Unlike most other OHC V6 and V8 engines that drive both overhead cams directly from the crankshaft with a belt or chain, this engine has an intermediate jackshaft in the middle of the block where a pushrod cam would normally be located. the 4.0l sohc engine was found under the hood of many ford and related suvs and light trucks, as well as 2005-’10 mustangs.

A short timing chain on the front of the engine connects the crankshaft to the intermediate jackshaft. A second, longer timing chain behind the first chain connects the front of the jackshaft to the overhead cam on the left side of the engine.

A third timing chain in the back of the engine connects the rear of the jackshaft to the overhead cam in the right cylinder head. There is also a balance shaft in the crankcase of engines used in 4×4 trucks, which is driven by a fourth chain directly off the crankshaft.

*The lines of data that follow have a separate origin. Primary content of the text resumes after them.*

import Summits.Ventures.PercRepro.C026TwoHubOpenMain

/-!
# THEOREM B, the counting corollaries: the sharp `(3/2)` count and `(E00)` on the two-hub classes
(p6, gen 22)

ROW C-041's chain (MINE3-GLUING.md §40 (b)): `(G⅔)` + the Φ-matching `#Good_a + #Good_b ≤ |B|`
(C026GoodDegreeBridge, `card_good_add_good_le`) give the SHARP COUNT `2·n(D,A) ≤ 3·|B|` — tight on
the hub, the 6-core and W9 — hence `n(D,A) ≤ 2·|B|` and the corner identity `(E00)`.  On the two-hub
classes all of this is now unconditional:

* `twoHub_sharp_count`, `twoHubOpen_sharp_count` — `2·n(D,A) ≤ 3·|B|` (`|B|` = the configurations in
  which `c` is red-joined to exactly one live vertex);
* `twoHub_E00`, `twoHubOpen_E00` — the all-corner value `(P)(0,0) = 2·Δ_CF + n(D,·)` is nonnegative,
  i.e. `n(D,A) ≤ 2|B| + 2n(B,C) + n(D,¬A)` (the `(E00)` of THEOREM L2, via
  `pFun_liveCells_nonneg_of_goodDegree`).
-/

namespace PercRepro

namespace MultiGraph

open Finset

variable {V E : Type*} {G : MultiGraph V E} {a b h h' c : V}

section Corollaries

variable [Fintype E] [DecidableEq E]
variable (hab : a ≠ b) (hca : c ≠ a) (hcb : c ≠ b) (hha : h ≠ a) (hhb : h ≠ b) (hh'a : h' ≠ a)
  (hh'b : h' ≠ b) (hisoa : ∀ e, G.fst e ≠ a ∧ G.snd e ≠ a) (hisob : ∀ e, G.fst e ≠ b ∧ G.snd e ≠ b)

include hab hca hcb hha hhb hh'a hh'b hisoa hisob in
open Classical in
/-- **The sharp count on the two-hub class**: `2·n(D,A) ≤ 3·|B|` (tight on the hub, the 6-core and
W9). -/
theorem twoHub_sharp_count :
    2 * (univ.filter fun S : Config (E ⊕ Fin 5) =>
        ((G.attachTwoHub a b h h').Conn S c a ∧ (G.attachTwoHub a b h h').Conn S c b) ∧
        (¬ (G.attachTwoHub a b h h').Conn Sᶜ c a ∧ ¬ (G.attachTwoHub a b h h').Conn Sᶜ c b ∧
          ¬ (G.attachTwoHub a b h h').Conn Sᶜ a b)).card ≤
      3 * (univ.filter fun T : Config (E ⊕ Fin 5) =>
        ((G.attachTwoHub a b h h').Conn T c a ∧ ¬ (G.attachTwoHub a b h h').Conn T c b) ∨
          ((G.attachTwoHub a b h h').Conn T c b ∧ ¬ (G.attachTwoHub a b h h').Conn T c a)).card :=
  card_DA_le_of_goodDegree a b c (twoHub_goodDegree hab hca hcb hha hhb hh'a hh'b hisoa hisob)

include hab hca hcb hha hhb hh'a hh'b hisoa hisob in
open Classical in
/-- **The sharp count on the two-hub class with non-adjacent terminals**. -/
theorem twoHubOpen_sharp_count :
    2 * (univ.filter fun S : Config (E ⊕ Fin 4) =>
        ((G.attachTwoHubOpen a b h h').Conn S c a ∧ (G.attachTwoHubOpen a b h h').Conn S c b) ∧
        (¬ (G.attachTwoHubOpen a b h h').Conn Sᶜ c a ∧ ¬ (G.attachTwoHubOpen a b h h').Conn Sᶜ c b ∧
          ¬ (G.attachTwoHubOpen a b h h').Conn Sᶜ a b)).card ≤
      3 * (univ.filter fun T : Config (E ⊕ Fin 4) =>
        ((G.attachTwoHubOpen a b h h').Conn T c a ∧ ¬ (G.attachTwoHubOpen a b h h').Conn T c b) ∨
          ((G.attachTwoHubOpen a b h h').Conn T c b ∧
            ¬ (G.attachTwoHubOpen a b h h').Conn T c a)).card :=
  card_DA_le_of_goodDegree a b c (twoHubOpen_goodDegree hab hca hcb hha hhb hh'a hh'b hisoa hisob)

include hab hca hcb hha hhb hh'a hh'b hisoa hisob in
open Classical in
/-- **`(E00)` on the two-hub class**: the all-corner value of `(P)` is nonnegative. -/
theorem twoHub_E00 [Fintype V] [DecidableEq V] :
    0 ≤ (G.attachTwoHub a b h h').pFun c (liveCells a b) (liveCells a b) univ :=
  pFun_liveCells_nonneg_of_goodDegree a b c
    (twoHub_goodDegree hab hca hcb hha hhb hh'a hh'b hisoa hisob)

include hab hca hcb hha hhb hh'a hh'b hisoa hisob in
open Classical in
/-- **`(E00)` on the two-hub class with non-adjacent terminals**. -/
theorem twoHubOpen_E00 [Fintype V] [DecidableEq V] :
    0 ≤ (G.attachTwoHubOpen a b h h').pFun c (liveCells a b) (liveCells a b) univ :=
  pFun_liveCells_nonneg_of_goodDegree a b c
    (twoHubOpen_goodDegree hab hca hcb hha hhb hh'a hh'b hisoa hisob)

end Corollaries

end MultiGraph

end PercRepro
import Summits.ResolutionOfSingularities.ResolutionOfSingularities.Theorems.FrobeniusClosingPatchingRelPerfectDepthFlagTargets
import HarnessLib

/-!
# Chain W5.2 — TargetsF6 v1.1 (plan-1 g8, sha16 7001d3757fbb0aa3), module 2 of 3: §4–§6 — STAGE 2 («separation of two regular
# hypersurfaces»: weight-one sequences with boundary keyed on `𝔟`, the stage-2 X-side format targets) and the ENGINES (definitions)

rev 2 (filer, res-D-pv-059 AS res-L1-w52-lead-2): + `SeparationBoundaryNil₃` = plan-1's TargetsF6 **v1.2** statement of T6-E2 (RULING R2a
2026-08-27T10:19:07Z: the separation target is stated at the junction input `𝒟 = []`); the v1.1 decl `SeparationBoundary₃` (`∀ 𝒟` form) above it
is a SUPERSEDED RECORD (filed 10:28Z before the filer read the 10:19Z HOLD; Theorems files are append-only) — NOT a target, never staffed;
the compositions (module 3 `…DepthFlagSepCompositions`) consume `SeparationBoundaryNil₃` only.

[OURS · L1 W5.2] Statements (Props); NOT statements of the manuscript under review; AI-typed, weaker than expert review.
Crux `PatchingRelPerfect` (stmt-ResolutionOfSingularities-16161), line `closed_point_slice`, open stub `stub_atomDimFourBlowup` (CORE).
See module 1 `…DepthFlagTargets` for the full header of TargetsF6 (architecture, dictionary, holders, references); this module is the
verbatim continuation (§4 = part S v0 078cf7ab definitions unchanged; §5 X-side generic in a stage-2 format `Q i K N 𝒟`; §6 the engines
`SepEngine Q`, `FlagEngineTwo Q₁`).  PROVED compositions: module 3 `…DepthFlagSepCompositions`.  Fact-free except F-32bR inside
`SeparationBoundary₃`; F-33 occurs nowhere.

## References (pointers in prose; bib keys of `docs/references.bib`)
* E. Bierstone, D. Grigoriev, P. Milman, J. Włodarczyk, *Effective Hironaka resolution and its complexity*, Asian J. Math. 15 (2011),
  Def. 3.1.3, §3.2 Lemma 3.2.1, §4. [BierstoneGrigorievMilmanWlodarczyk2011]
* V. Cossart, U. Jannsen, S. Saito, *Desingularization: invariants and strategy*, LNM 2270 (2020), Thm. 1.4, Def. 4.1. [CossartJannsenSaito2020]
* J. Kollár, *Lectures on Resolution of Singularities* (2007), (3.111) Step 3; 3.30.2. [Kollar2007]
* H. Hironaka, *Three key theorems on infinitely near singularities*, Sémin. Congr. 10 (2005), Lemma 10.3. [Hironaka2005]
* The Stacks Project, Tags 080A, 080B. [StacksProject]
-/

set_option linter.dupNamespace false
/-- Continuity at `(u, 0)` of the standard-Gaussian form of the pairing (dominated convergence; the landed
`continuousAt_integral_gaussShift_zero`, re-proved). [folklore] -/
theorem continuousAt_gaussShift_zero {F : V3 × V3 × ℝ → ℝ} (hF : Continuous F)
    (hC : ∃ C : ℝ, ∀ q, |F q| ≤ C * (1 + ‖q.1‖ ^ 2 + ‖q.2.1‖ ^ 2 + |q.2.2|)) (u : V3) :
    ContinuousAt (fun p : V3 × ℝ => ∫ w, F (p.1 + Real.sqrt p.2 • w, p.1, p.2) ∂stdGaussian V3)
      (u, 0) := by
  obtain ⟨C, hC⟩ := hC
  have hC0 : 0 ≤ C := by
    have h := hC ((0 : V3), (0 : V3), (0 : ℝ))
    simp only [norm_zero, abs_zero] at h
    have : (0 : ℝ) ≤ C * (1 + 0 ^ 2 + 0 ^ 2 + 0) := (abs_nonneg _).trans h
    linarith
  set U : ℝ := ‖u‖ + 1 with hU
  have hsq : Integrable (fun w : V3 => ‖w‖ ^ 2) (stdGaussian V3) :=
    (IsGaussian.memLp_id _ 2 (by simp)).integrable_norm_pow (by norm_num)
  have hball : ∀ᶠ p : V3 × ℝ in 𝓝 (u, (0 : ℝ)), ‖p.1‖ ≤ U ∧ |p.2| ≤ 1 := by
    have h1 : ∀ᶠ p : V3 × ℝ in 𝓝 (u, (0 : ℝ)), dist p.1 u < 1 :=
      Metric.tendsto_nhds.1 ((continuous_fst (X := V3) (Y := ℝ)).tendsto (u, 0)) 1 one_pos
    have h2 : ∀ᶠ p : V3 × ℝ in 𝓝 (u, (0 : ℝ)), dist p.2 0 < 1 :=
      Metric.tendsto_nhds.1 ((continuous_snd (X := V3) (Y := ℝ)).tendsto (u, 0)) 1 one_pos
    filter_upwards [h1, h2] with p hp1 hp2
    rw [dist_eq_norm] at hp1
    rw [Real.dist_eq, sub_zero] at hp2
    constructor
    · calc ‖p.1‖ = ‖(p.1 - u) + u‖ := by rw [sub_add_cancel]
        _ ≤ ‖p.1 - u‖ + ‖u‖ := norm_add_le _ _
        _ ≤ U := by rw [hU]; linarith
    · exact hp2.le
  refine continuousAt_of_dominated
    (bound := fun w : V3 => C * (1 + 3 * U ^ 2 + 1 + 2 * ‖w‖ ^ 2)) ?_ ?_ ?_ ?_
  · refine Eventually.of_forall fun p => Continuous.aestronglyMeasurable ?_
    have hc : Continuous fun w : V3 => (p.1 + Real.sqrt p.2 • w, p.1, p.2) := by fun_prop
    exact hF.comp hc
  · filter_upwards [hball] with p hp
    refine ae_of_all _ fun w => ?_
    rw [Real.norm_eq_abs]
    refine (hC _).trans ?_
    dsimp only
    have h1 := norm_add_smul_sq_le p.1 w (Real.sqrt p.2)
    have h2 : Real.sqrt p.2 ^ 2 ≤ 1 := (sq_sqrt_le_abs p.2).trans hp.2
    have h3 : ‖p.1‖ ^ 2 ≤ U ^ 2 := pow_le_pow_left₀ (norm_nonneg _) hp.1 2
    have h4 : Real.sqrt p.2 ^ 2 * ‖w‖ ^ 2 ≤ 1 * ‖w‖ ^ 2 :=
      mul_le_mul_of_nonneg_right h2 (sq_nonneg _)
    refine mul_le_mul_of_nonneg_left ?_ hC0
    nlinarith [hp.2, sq_nonneg ‖w‖]
  · exact ((integrable_const _).add (hsq.const_mul _)).const_mul _
  · refine Eventually.of_forall fun w => Continuous.continuousAt ?_
    have hc : Continuous fun p : V3 × ℝ => (p.1 + Real.sqrt p.2 • w, p.1, p.2) :=
      (continuous_fst.add ((Real.continuous_sqrt.comp continuous_snd).smul continuous_const)).prodMk
        (continuous_fst.prodMk continuous_snd)
    exact hF.comp hc

/-- `I₁` holds (PROVED; same proof as the landed first mile). [folklore] -/
theorem diracLimitContinuity_holds : DiracLimitContinuity := by
  intro F hF hC u
  have hcont := continuousAt_gaussShift_zero hF hC u
  have hval : (∫ w, F (u + Real.sqrt 0 • w, u, (0 : ℝ)) ∂stdGaussian V3) = F (u, u, 0) := by
    simp only [Real.sqrt_zero, zero_smul, add_zero]
    rw [integral_const, smul_eq_mul]
    simp
  have hT : Tendsto (fun p : V3 × ℝ => ∫ w, F (p.1 + Real.sqrt p.2 • w, p.1, p.2) ∂stdGaussian V3)
      (𝓝[{p : V3 × ℝ | 0 < p.2}] (u, 0)) (𝓝 (F (u, u, 0))) := by
    have h : Tendsto (fun p : V3 × ℝ => ∫ w, F (p.1 + Real.sqrt p.2 • w, p.1, p.2) ∂stdGaussian V3)
        (𝓝 (u, 0)) (𝓝 (F (u, u, 0))) := by
      have h0 := hcont.tendsto
      dsimp only at h0
      rwa [hval] at h0
    exact h.mono_left nhdsWithin_le_nhds
  refine hT.congr' ?_
  filter_upwards [self_mem_nhdsWithin] with p hp
  have hp' : 0 < p.2 := hp
  rw [← integral_gaussMeasure p.1 hp' (fun v => F (v, p.1, p.2)),
    ← integral_localMaxwellian_mul_eq_integral_gaussMeasure hp' p.1]
  exact integral_congr_ae (ae_of_all _ fun v => mul_comm _ _)

/-- **I₂ · FREE COLLISIONAL BALANCE IN `K_N` UNITS** (pathwise, deterministic).  SIZE M.  For a `C¹` time weight `a`,
a smooth space weight `b` and ANY bounded velocity observable `c`, the collision sum of the balance mark
`(n, v⁻, w⁻) ↦ c(v⁺) − c(v⁻)` (`v⁺ = (reflectVel n (v⁻,w⁻)).1`, scale-free and involutive: `reflectVel_smul`,
`reflectVel_reflectVel`) is `O(ε_N)` on every good orbit whose initial instant is not a collision time:
`|K_N[a b Δc]| ≤ ε_N · C(a,b,‖c‖,τ) · (1 + mean kinetic energy)`.  Why true: `empiricalEnskogIdentity_proof` (PROVED)
says `N⁻¹ Σ_coll a b Δc` equals the free-transport expression `a(τ)⟨μ_τ,bc⟩ − a(0)⟨μ₀,bc⟩ − ∫(a'⟨μ,bc⟩ + a⟨μ,(v·∇b)c⟩)`,
bounded by `‖a‖_{C¹}‖b‖_{C¹}‖c‖_∞(2 + τ + τ·mean speed)`, mean speed `≤ 1 + mean energy` (conserved along good
orbits); `K_N = ε(N/(N+1))×` that.  Role: in the limit the collision measure is BALANCED for every bounded continuous
`c(s,x,v)` (sums of products are dense; passage to the limit uses (A)).  Leans on: `empiricalEnskogIdentity_proof`,
`collisionSum`, energy conservation of `IsHardSphereTrajectory`. [folklore] -/
def FreeCollisionalBalanceKN : Prop :=
  ∀ (a : ℝ → ℝ), ContDiff ℝ 1 a → ∀ (b : T3 → ℝ), Literature.Analysis.FunctionSpaces.Torus.IsSmooth b →
  ∀ (c : V3 → ℝ) (Cc : ℝ), (∀ v, |c v| ≤ Cc) → ∀ τ : ℝ, 0 < τ →
  ∃ C : ℝ, ∀ σ : ℝ, 0 < σ → ∀ (N : ℕ) (Φ : HardSphereFlow (Torus.geometry (Fin 3)) (hsDiameter σ N) (N + 1)),
  ∀ z ∈ Φ.good, (0 : ℝ) ∉ collisionTimes (Torus.geometry (Fin 3)) (hsDiameter σ N) (fun s => Φ.flow s z) →
  ∀ r : ℝ,
    |collisionSum σ N Φ τ (fun p => a p.1 * b p.2) (fun _ => 1)
        (fun q => c (reflectVel q.1 (q.2.1, q.2.2)).1 - c q.2.1) r z|
      ≤ hsDiameter σ N * C * (1 + ((N : ℝ) + 1)⁻¹ * ∑ i, ‖(z i).2‖ ^ 2)

/-- `I₂` — not proved this run. [folklore] -/
theorem freeCollisionalBalanceKN_holds : FreeCollisionalBalanceKN := by
  sorry

/-- **I₃ · DIAGONAL PARITY RIGIDITY** (hazard h3).  SIZE L (new analysis; moderate risk).  The PROVED `ParityRigidity`
(`parityRigidity_proof`) identifies ONE probability measure `m` from `production(G_ϑ ∗ m; m⊗m) → 0` as `ϑ → 0⁺`.
Because `OddContactSymmetry` couples `ϑ < r₀(η,δ)` to the accuracy, the kinetic core only delivers
`production(G_{ϑ_n} ∗ m_n; m_n⊗m_n) → 0` along `ϑ_n → 0⁺` for window laws `m_n → m` (weakly, with convergent second
moments).  Claim: then `m` is a Dirac mass or a Maxwellian.  Why true: `Φ(y) = y(1 − e^{−y}) ≥ ½ e^{−y}` on
`{y < −1}` makes `e^{−F_n}` uniformly integrable, so `∫ φ B e^{−F_n} d(m_n⊗m_n) − ∫ φ B d(m_n⊗m_n) → 0`; identifying
the first limit with `∫ φ B d(T̂_ω)_#(m⊗m)` (mollified Radon–Nikodym ratio of MOVING measures at scale `ϑ_n` — the one
estimate not in tree) gives `collide ω`-invariance of `m⊗m` for a.e. `ω`, and the landed
`map_collide_prod_eq_of_ae_rnDeriv` / `charFun_mul_eq_of_ae` / `dirac_or_maxwellian_of_collision_invariant` conclude.
No counterexample among atoms/mixtures (isolated atoms at spacing `≫ ϑ_n` make the production `→ ∞`).  Alternative
making `I₃` unnecessary: restate `OddContactSymmetry` with `∃ ϑ₀ ∀ ϑ < ϑ₀` before `∀ η δ`.  Leans on:
Theorems/JParityClosureParityRigidity{,GaussDiff,Invariance,Phase}.lean. [folklore] -/
def DiagonalParityRigidity : Prop :=
  ∀ (ms : ℕ → Measure V3) (m : Measure V3) (ϑs : ℕ → ℝ),
    (∀ n, IsProbabilityMeasure (ms n)) → IsProbabilityMeasure m →
    (∀ n, 0 < ϑs n) → Tendsto ϑs atTop (𝓝 0) →
    (∀ n, Integrable (fun v : V3 => ‖v‖ ^ 2) (ms n)) → Integrable (fun v : V3 => ‖v‖ ^ 2) m →
    (∀ G : V3 → ℝ, Continuous G → (∃ C : ℝ, ∀ v, |G v| ≤ C * (1 + ‖v‖ ^ 2)) →
      Tendsto (fun n => ∫ v, G v ∂(ms n)) atTop (𝓝 (∫ v, G v ∂m))) →
    (let h : ℕ → V3 → ℝ := fun n v => ∫ v', localMaxwellian 1 (ϑs n ^ 2) v v' ∂(ms n)
     let F : ℕ → Metric.sphere (0 : V3) 1 → V3 × V3 → ℝ := fun n ω p =>
       Real.log (h n p.1) + Real.log (h n p.2) - Real.log (h n (collide ω p).1) -
         Real.log (h n (collide ω p).2)
     Tendsto (fun n => ∫⁻ p, ∫⁻ ω, ENNReal.ofReal (hardSphereKernel (p.2, p.1) ω *
        (F n ω p * (1 - Real.exp (-F n ω p)))) ∂sphereMeasure ∂((ms n).prod (ms n))) atTop (𝓝 0)) →
    (∃ u : V3, m = Measure.dirac u) ∨
      (∃ θ : ℝ, ∃ u : V3, 0 < θ ∧
        m = (volume : Measure V3).withDensity (fun v => ENNReal.ofReal (localMaxwellian 1 θ u v)))

/-- `I₃` — not proved this run. [folklore] -/
theorem diagonalParityRigidity_holds : DiagonalParityRigidity := by
  sorry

Why Ford designed the cam drives this way is anyone’s guess. It probably allowed the engine to be shorter and more compact. But one of the unintended consequences of this fore-and-aft split cam drive arrangement is that it makes the timing chains, guides and tensioners VERY difficult to replace — which makes for an expensive repair when a chain guide or tensioner fails on one of these engines (a common problem on high mileage engines, especially if the owner has ­neglected regular oil changes).

Some of the early engines up through 2002 in the Ranger and Explorer have had a timing chain rattle problem due to the poor design of the original teflon chain guides. The noise is most noticeable when a cold engine is first started, and is usually loudest from 2400 to 3000 rpm.

The same noise problem can also develop in 2003 and newer high-mileage engines as a result of chain guide wear. In some instances, the guide may break and disintegrate and spew debris into the oil pan. This may also cause one of the timing chains to break (typically the front left chain).

Fortunately, the 4.0L SOHC is not an interference engine so a timing chain failure won’t bend the valves. But it does create an expensive repair for the vehicle owner.

Ford issued a TSB for the timing rattle problem and released a redesigned “‘cassette”‘ (the timing chain, gears, guide and tensioner assembly) for the left front timing chain. This timing chain cassette can be replaced without having to pull the engine out of the vehicle.

But, if the engine has a bad rear chain or guide, or a chain guide has failed and throws debris into the crankcase, you will have to remove the engine to make the required repairs. That includes removing the flywheel and flexplate so that the rear cam drive cassette can be replaced, and pulling the oil pan so any debris in the oil pan and oil pickup screen can be cleaned out.

You’ll also need a special tool kit (Ford or aftermarket) to hold the cams and tension the timing chains, and to prevent the crankshaft from rotating while you’re doing the cam drives. You’ll also need the proper puller to get the harmonic balancer off the crankshaft. one of the unintended consequences of the 4.0l’s fore-and-aft split cam drive arrangement is that it makes the timing chains, guides and tensioners very difficult to replace and an expensive repair when a chain guide or tensioner fails.  courtesy: cloyes gears

The redesigned Ford primary timing chain service kit includes an improved chain tensioner and chain guide, chain, jackshaft and sprockets. Kit number 2U3Z-6D256-AA is for balance shaft engines in 1999 to 2001 4×4 Explorer/Mountaineer, 2001 to 2002 4×4 Sport/Sport Trac and all 2002 Explorer/Mountaineer (except engine codes 2G-960-AA and 2G-964-AA). Kit number 2U3Z-6D256-BA is for non-balance shaft engines in 1999 to 2001 2WD Explorer/Mountaineer and 2001 to 2002 2WD Sport/Sport Trac, and all 2001 to 2002 Ranger.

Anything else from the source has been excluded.